The next day was sunny as I walked slowly to the diner. June and Frank had both told me I was crazy for coming in, but I couldn't sit at home. The doctor had said that the knife hadn't done any serious damage and had given me some pills for the pain. The pills I threw away. The pain wasn't so bad, as long as I moved slow. Besides, I needed to see if she was there. All day I waited, but she didn't show up.
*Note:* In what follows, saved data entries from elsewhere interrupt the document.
/-- **Reduction**: any density dominated by `|v x| / r` has shell-window integral
`≤ L · 4π · ρ⁴` when `|u| ≤ L` a.e. on `Q(z, ρ)`. -/
theorem setLIntegral_shellWindow_le {ρ L : ℝ} (hρ : 0 < ρ) (hL : 0 ≤ L)
    (z : ℝ × EuclideanSpace ℝ (Fin 3))
    (u : ℝ → EuclideanSpace ℝ (Fin 3) → EuclideanSpace ℝ (Fin 3))
    (dens : (EuclideanSpace ℝ (Fin 3) → EuclideanSpace ℝ (Fin 3)) →
      EuclideanSpace ℝ (Fin 3) → EuclideanSpace ℝ (Fin 3) → ℝ)
    (hdens : ∀ v x₀ x, dens v x₀ x ≤ ‖v x‖ / cylRadius (x - x₀))
    (hu : ∀ᵐ q ∂(volume.restrict (parabolicCylinder ρ z)), ‖u q.1 q.2‖ ≤ L) :
    ∫⁻ q in shellWindow ρ z, ENNReal.ofReal (dens (u q.1) z.2 q.2)
      ≤ ENNReal.ofReal (L * (4 * Real.pi) * ρ ^ 4) := by
  have hu' : ∀ᵐ q ∂(volume.restrict (shellWindow ρ z)), ‖u q.1 q.2‖ ≤ L :=
    ae_restrict_of_ae_restrict_of_subset (shellWindow_subset_parabolicCylinder ρ z) hu
  set g : ℝ × EuclideanSpace ℝ (Fin 3) → ℝ≥0∞ :=
    fun q => ENNReal.ofReal L * ENNReal.ofReal (cylRadius (q.2 - z.2))⁻¹ with hg
  -- (1) a.e. domination on the shell window
  have h1 : ∫⁻ q in shellWindow ρ z, ENNReal.ofReal (dens (u q.1) z.2 q.2)
      ≤ ∫⁻ q in shellWindow ρ z, g q := by
    refine lintegral_mono_ae (hu'.mono fun q hq => ?_)
    simp only [hg]
    rw [← ENNReal.ofReal_mul hL]
    refine ENNReal.ofReal_le_ofReal ?_
    calc dens (u q.1) z.2 q.2 ≤ ‖u q.1 q.2‖ / cylRadius (q.2 - z.2) := hdens _ _ _
      _ ≤ L / cylRadius (q.2 - z.2) := div_le_div_of_nonneg_right hq (cylRadius_nonneg _)
      _ = L * (cylRadius (q.2 - z.2))⁻¹ := div_eq_mul_inv _ _
  -- (2) enlarge the window to the full cylinder `Ioo × ball`
  have h2 : ∫⁻ q in shellWindow ρ z, g q ≤ ∫⁻ q in Ioo (z.1 - ρ ^ 2) z.1 ×ˢ ball z.2 ρ, g q := by
    refine lintegral_mono_set fun q hq => ?_
    simp only [shellWindow, mem_prod, mem_Ioo, mem_setOf_eq] at hq
    exact ⟨hq.1, mem_ball.2 hq.2.2⟩
  -- (3) product structure: the integrand does not see time
  have hfm : Measurable fun x : EuclideanSpace ℝ (Fin 3) =>
      ENNReal.ofReal L * ENNReal.ofReal (cylRadius (x - z.2))⁻¹ :=
    (ENNReal.measurable_ofReal.comp
      ((continuous_cylRadius.measurable.comp (measurable_id.sub_const _)).inv)).const_mul _
  have hgm : Measurable g := hfm.comp measurable_snd
  have h3 : ∫⁻ q in Ioo (z.1 - ρ ^ 2) z.1 ×ˢ ball z.2 ρ, g q
      = volume (Ioo (z.1 - ρ ^ 2) z.1) *
        ∫⁻ x in ball z.2 ρ, ENNReal.ofReal L * ENNReal.ofReal (cylRadius (x - z.2))⁻¹ := by
    rw [Measure.volume_eq_prod, setLIntegral_prod _ hgm.aemeasurable]
    simp only [hg]
    rw [setLIntegral_const, mul_comm]
  -- (4) the time window has length `ρ²`; the space integral is `L ·` the axis kernel
  have h4 : volume (Ioo (z.1 - ρ ^ 2) z.1) = ENNReal.ofReal (ρ ^ 2) := by
    rw [Real.volume_Ioo]; congr 1; ring
  have h5 : ∫⁻ x in ball z.2 ρ, ENNReal.ofReal L * ENNReal.ofReal (cylRadius (x - z.2))⁻¹
      ≤ ENNReal.ofReal L * ENNReal.ofReal (4 * Real.pi * ρ ^ 2) := by
    rw [lintegral_const_mul' _ _ ENNReal.ofReal_ne_top]
    gcongr
    exact lintegral_ball_inv_cylRadius_le z.2 hρ
  calc ∫⁻ q in shellWindow ρ z, ENNReal.ofReal (dens (u q.1) z.2 q.2)
      ≤ ∫⁻ q in Ioo (z.1 - ρ ^ 2) z.1 ×ˢ ball z.2 ρ, g q := h1.trans h2
    _ ≤ ENNReal.ofReal (ρ ^ 2) * (ENNReal.ofReal L * ENNReal.ofReal (4 * Real.pi * ρ ^ 2)) := by
        rw [h3, h4]; gcongr
    _ = ENNReal.ofReal (L * (4 * Real.pi) * ρ ^ 4) := by
        rw [← ENNReal.ofReal_mul hL, ← ENNReal.ofReal_mul (sq_nonneg ρ)]
        congr 1; ring

/-- **S-18.1 (northward)**: the northward Péclet number is velocity-dominated, `c₁ = 4π`. -/
theorem northwardPeclet_velocityDominated : VelocityDominated (4 * Real.pi) northwardPeclet := by
  intro ρ z u L hρ hL hu
  unfold northwardPeclet
  have h := setLIntegral_shellWindow_le hρ hL z u northwardDensity northwardDensity_le hu
  calc (ENNReal.ofReal ρ ^ 3)⁻¹ *
        ∫⁻ q in shellWindow ρ z, ENNReal.ofReal (northwardDensity (u q.1) z.2 q.2)
      ≤ (ENNReal.ofReal ρ ^ 3)⁻¹ * ENNReal.ofReal (L * (4 * Real.pi) * ρ ^ 4) := by gcongr
    _ = ENNReal.ofReal (4 * Real.pi * L * ρ) := by
        rw [← ENNReal.ofReal_pow hρ.le, ← ENNReal.ofReal_inv_of_pos (pow_pos hρ 3),
          ← ENNReal.ofReal_mul (inv_nonneg.2 (pow_pos hρ 3).le)]
        congr 1
        field_simp

/-- **S-18.1 (southward)**: the southward Péclet number is velocity-dominated, `c₁ = 4π`. -/
theorem southwardPeclet_velocityDominated : VelocityDominated (4 * Real.pi) southwardPeclet := by
  intro ρ z u L hρ hL hu
  unfold southwardPeclet
  have h := setLIntegral_shellWindow_le hρ hL z u southwardDensity southwardDensity_le hu
  calc (ENNReal.ofReal ρ ^ 3)⁻¹ *
        ∫⁻ q in shellWindow ρ z, ENNReal.ofReal (southwardDensity (u q.1) z.2 q.2)
      ≤ (ENNReal.ofReal ρ ^ 3)⁻¹ * ENNReal.ofReal (L * (4 * Real.pi) * ρ ^ 4) := by gcongr
    _ = ENNReal.ofReal (4 * Real.pi * L * ρ) := by
        rw [← ENNReal.ofReal_pow hρ.le, ← ENNReal.ofReal_inv_of_pos (pow_pos hρ 3),
          ← ENNReal.ofReal_mul (inv_nonneg.2 (pow_pos hρ 3).le)]
        congr 1
        field_simp

/-- **S-18.1**: the meridional Péclet gauge is velocity-dominated with `c₁ = 4π`. -/
theorem meridionalPeclet_velocityDominated : VelocityDominated (4 * Real.pi) meridionalPeclet :=
  fun ρ z u L hρ hL hu =>
    (min_le_left _ _).trans (northwardPeclet_velocityDominated ρ z u L hρ hL hu)


/-- **S-18.1 (support, measure theory) `MeridionalPecletDominated`** — PROVED
(`meridionalPecletDominated_holds`): the meridional Péclet gauge is velocity-dominated with
`c₁ = 4π` (`|northwardMoment| ≤ r ϱ |v|` by Cauchy–Schwarz in the meridional plane, so both
densities are `≤ |v|/r`; the shell window sits in `(t₀-ρ², t₀) × B_ρ`, and
`∫_{B_ρ} dy/r ≤ ∫_{|y₂|<ρ} ∫_{|w|<ρ} dw/|w| = 2ρ · 2πρ` by Fubini and polar coordinates; prefactor
`ρ⁻³`).  The sharp constant over the shell `{ρ/2 < |y| < ρ}` is `3π²/4`; any `c₁ ≥ 0` feeds the
join. -/
def MeridionalPecletDominated : Prop :=
  VelocityDominated (4 * Real.pi) meridionalPeclet

/-- S-18.1 holds. -/
theorem meridionalPecletDominated_holds : MeridionalPecletDominated :=
  meridionalPeclet_velocityDominated

/-- **N₀^{full} for the meridional Péclet gauge** — ROUND-17's `MeridionalSwirlLaw κ` at `a = b`
in the full CKN gauge — follows from P₀ ALONE (S-18.1 is proved), for every `κ₀ > 0`. -/
theorem meridionalBudget_of_polynomialBound
    (hP : SwirlFreePolynomialBound) {κ₀ : ℝ} (hκ₀ : 0 < κ₀) :
    SwirlFreeBudget meridionalPeclet κ₀ :=
  swirlFreeBudget_of_polynomialBound (by positivity) meridionalPecletDominated_holds hP hκ₀

/-- … and the literal seed s17-1 (A-only frame) follows from the A-only P₀ alone. -/
theorem meridionalBudgetA_of_polynomialBoundA
    (hP : SwirlFreePolynomialBoundA) {κ₀ : ℝ} (hκ₀ : 0 < κ₀) :
    SwirlFreeBudgetA meridionalPeclet κ₀ :=
  swirlFreeBudgetA_of_polynomialBoundA (by positivity) meridionalPecletDominated_holds hP hκ₀


end

end Summit.NavierStokesRegularity.NavierStokesRegularity.Theorems.SwirlFreeBudget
I looked out the plate glass window at the clear blue sky with frustration. I wasn't sure if I was grateful or worried that Alice didn't come. Now that I knew what she was, I understood why it was only the overcast days we saw her. At least, it made sense if the stories were true about her kind and sunlight. But I wanted to see her again, in the light of day, to see if she really was the creature I remembered from the night before.

Felipe came in at three for his shift. I let out a gusty sigh of relief when he walked into the back room. He didn't look at me at first, just punched in and slipped his apron over his head. After that, he came over and looked down at me, dark eyes wary.

"Is she here Miss Mariah?" he finally asked. He met my eyes with an odd air of defiance.

"No, Felipe." Guilt washed through me as his face crumpled. I couldn't help offering, "It's sunny, though."

He paused a moment, then nodded. His face brightened. He crouched down by the table as he headed into the kitchen.

"Are you ok, Miss Mariah?" he asked kindly. His hair flopped into his eyes and I had to stop from brushing it back.

"Yes, I'm alright. Thank you, Felipe." I hoped he understood I meant it for more than just asking. "I'm sure she'll be back when it rains."

"Then I'll pray to Madre de Dios that it rains soon." He patted my hand and went into the dining room to begin his shift.